In the 1980s, the Kurdish leader Abdul Rehman Qhassemmlou, who once said that “we will not allow anyone to claim that they are more Iranian than us Kurds,” and who made famous the slogan: Democracy for Iran, Autonomy for Kurdistan, was assassinated in Vienna by regime agents while negotiating with the Iranian state.
Similarly, his successor Dr. Sadiq Sharafkandi was assassinated in Mykonos while meeting with Iranian opposition leaders to unify opposition against the Islamic Republic. The Islamic Republic of Iran justifies the murder of the Kurdish leaders with the same argument that Reza Pahlavi makes, that they were separatists or a threat to the territorial integrity of Iran.

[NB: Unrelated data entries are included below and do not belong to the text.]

import Literature.AlgebraicGeometry.Motives.HodgeThetaSubalgebraReductive
import Literature.AlgebraicGeometry.Motives.ZarhinHodgeGroupPositivity
import Literature.Algebra.Lie.CentralRadicalOfCompletelyReducible
import Mathlib.Analysis.InnerProductSpace.PiL2
import HarnessLib

/-!
# The derived algebra of the Hodge Lie algebra is SEMISIMPLE; abelian ideals of `Lie Hg` are central (Deligne LNM 900 I Prop. 3.6 — «`Hg` is reductive», Lie form, completed)

Family `hodge`, layer `Literature/AlgebraicGeometry/Motives` (abstract polarizable `ℚ`-Hodge structures; no geometry).
Cell `pub-hodgecm2` (COR-CM), seat `b27` (count-neutral own lane MT-REDUCTIVE); UNCONDITIONAL, theorems only (no definition,
no named fact, D-0026); no step towards a summit statement. Sequel of `HodgeThetaSubalgebraReductive` (`𝔥 = 𝔷 ⊕ 𝔡`
with `𝔷 = 𝔥 ∩ End_Hdg(V)`, `𝔡 = [𝔥, 𝔥]` perfect, centre-free) and of `ZarhinHodgeGroupPositivity` (`𝔥_ℂ` is closed
under the Hodge-form adjoint `Y ↦ Y^*`); the Lie step is `Literature/Algebra/Lie/CentralRadicalOfCompletelyReducible`
(Lie's theorem: a Lie algebra with a faithful completely reducible representation has central radical).

PRINTED RESULT. P. Deligne, *Hodge cycles on abelian varieties*, LNM 900 (1982), I Prop. 3.6 (held, re-ed. p. 25):
«Let `(V, h)` be a polarizable rational Hodge structure; then `MT(V, h)` is reductive» — proof: `ad C` is a Cartan
involution and the Hodge form `ψ(x, C ȳ)` is positive definite, so every `MT`-stable subspace of `V_ℂ` has a stable
complement; a connected group with a faithful completely reducible representation is reductive. B. Moonen, Yu. Zarhin,
Math. Ann. 315 (1999) §1: «`Hg(X)` is a connected reductive algebraic group»; J. E. Humphreys, GTM 9, §19.1:
«reductive: `L = Z(L) ⊕ [L, L]`, `[L, L]` semisimple».

THIS FILE (`H` a polarizable `ℚ`-Hodge structure of weight `n` on a finite-dimensional `V`, `𝔥 = hodgeLie H`,
`𝔥_ℂ = hodgeLieC H ⊆ End_ℂ(V_ℂ)`; Lie subalgebras of `End` carry Mathlib's commutator bracket
`LieRing.ofAssociativeRing` — a non-instance `def` in Mathlib, supplied here by a `letI` in each statement, i.e. the same
structure Mathlib enables file-locally in `Mathlib.Algebra.Lie.CartanCriterion`):
* §1 `exists_isCompl_of_hodgeLieC_stable` (any weight) — COMPLETE REDUCIBILITY: every `𝔥_ℂ`-stable subspace `U ⊆ V_ℂ`
  has an `𝔥_ℂ`-stable complement (its Hodge-form orthogonal, transported to `EuclideanSpace ℂ`; extracted from the proof
  of the tree's `eq_bot_or_forall_mem_of_hodgeLieC_stable`).
* §2 `exists_lieSubalgebra_eq_hodgeLieC`, and for EVERY Lie subalgebra `𝔏 ≤ 𝔤𝔩(V_ℂ)` with carrier `𝔥_ℂ`:
  `complementedLattice_lieSubmodule_of_eq_hodgeLieC` (`V_ℂ` is a completely reducible `𝔏`-module) and
  **`hasCentralRadical_of_eq_hodgeLieC`** — `rad 𝔏 = Z(𝔏)`: **`𝔥_ℂ` IS REDUCTIVE** (Mathlib `LieAlgebra.HasCentralRadical`).
* §3 DESCENT TO `ℚ` (any weight): **`le_inf_endAlg_of_abelian_ideal`** — every abelian ideal `𝔞` of `𝔥` (a `ℚ`-subspace with
  `[𝔥, 𝔞] ⊆ 𝔞`, `[𝔞, 𝔞] = 0`) lies in the centre `𝔥 ∩ End_Hdg(V)` (its complex span is an abelian ideal of `𝔏`, hence
  central, so its elements commute with `𝔥`).
* §4 EFFECTIVE WEIGHT ONE (`H¹` of an abelian variety; `𝔥 = 𝔷 ⊕ 𝔡` from `HodgeThetaSubalgebraReductive`):
  **`hodgeLie_derived_abelian_ideal_eq_bot`** — `𝔡 = [𝔥, 𝔥]` has NO non-zero abelian ideal; `exists_lieSubalgebra_eq_hodgeLie_derived`;
  and for every Lie subalgebra `𝔏 ≤ 𝔤𝔩(V)` over `ℚ` with carrier `𝔡`: **`hasTrivialRadical_of_eq_hodgeLie_derived`**,
  **`isSemisimple_of_eq_hodgeLie_derived`** (Mathlib `LieAlgebra.IsSemisimple`, via Cartan's criterion) — «`[Lie Hg, Lie Hg]`
  is semisimple», i.e. together with `hodgeLie_center_sup_derived_eq`: **`Lie Hg(H¹)` is reductive**.

What is NOT here: algebraic groups; `Hg` itself; abelian varieties (the CorCM layer instantiates `H = H¹(X)`).
-/

noncomputable section

open scoped TensorProduct InnerProductSpace
open Complex

namespace Literature.AlgebraicGeometry.Motives

namespace HodgeStructure

universe u

variable {V : Type u} [AddCommGroup V] [Module ℚ V] [Module.Finite ℚ V] [HodgeTensorFacts.{u, u}]
  {n : ℤ}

In addition, The Congress of Nationalities for a Federal Iran have articulated similar demands. The Congress of Nationalities for a Federal Iran which is an alliance of political parties and advocacy groups campaigning to replace the current Islamist government system in Iran with a secular, democratic, federal government has also rejected these allegations of separatism.
None of these nations demand independence or separation from Iran, yet, monarchists like Pahlavi and the Islamic Republic both continue this rhetoric of separatism and territorial integrity because they do not want to share power and build a tolerant and pluralistic democracy in Iran that recognizes the fundamental rights of all nations in Iran.
It has been 72 years since the establishment of the Iranian nation-state. The Kurds and others continue to struggle for their rights as nations yet Iranian leaders like Reza Pahlavi and the Ayatollahs continue to label them as threats to territorial integrity.
The separatism accusation illustrates that Iranian leaders in the monarchist and Islamist camps continue to hold outdated views about demands for self-determination and democracy that make them unfit to lead Iran.
If Iran fragments into separate states like the former Yugoslavia did in the 1990s, It will not be because the non-Persian nations did not try to resolve their issues peacefully and democratically. It will be because the Iranian state forced upon the various peoples a policy of assimilation and homogenization to erase the identity of marginalized nations in Iran.
The views expressed in this article are the author’s own and do not necessarily reflect Fair Observer’s editorial policy.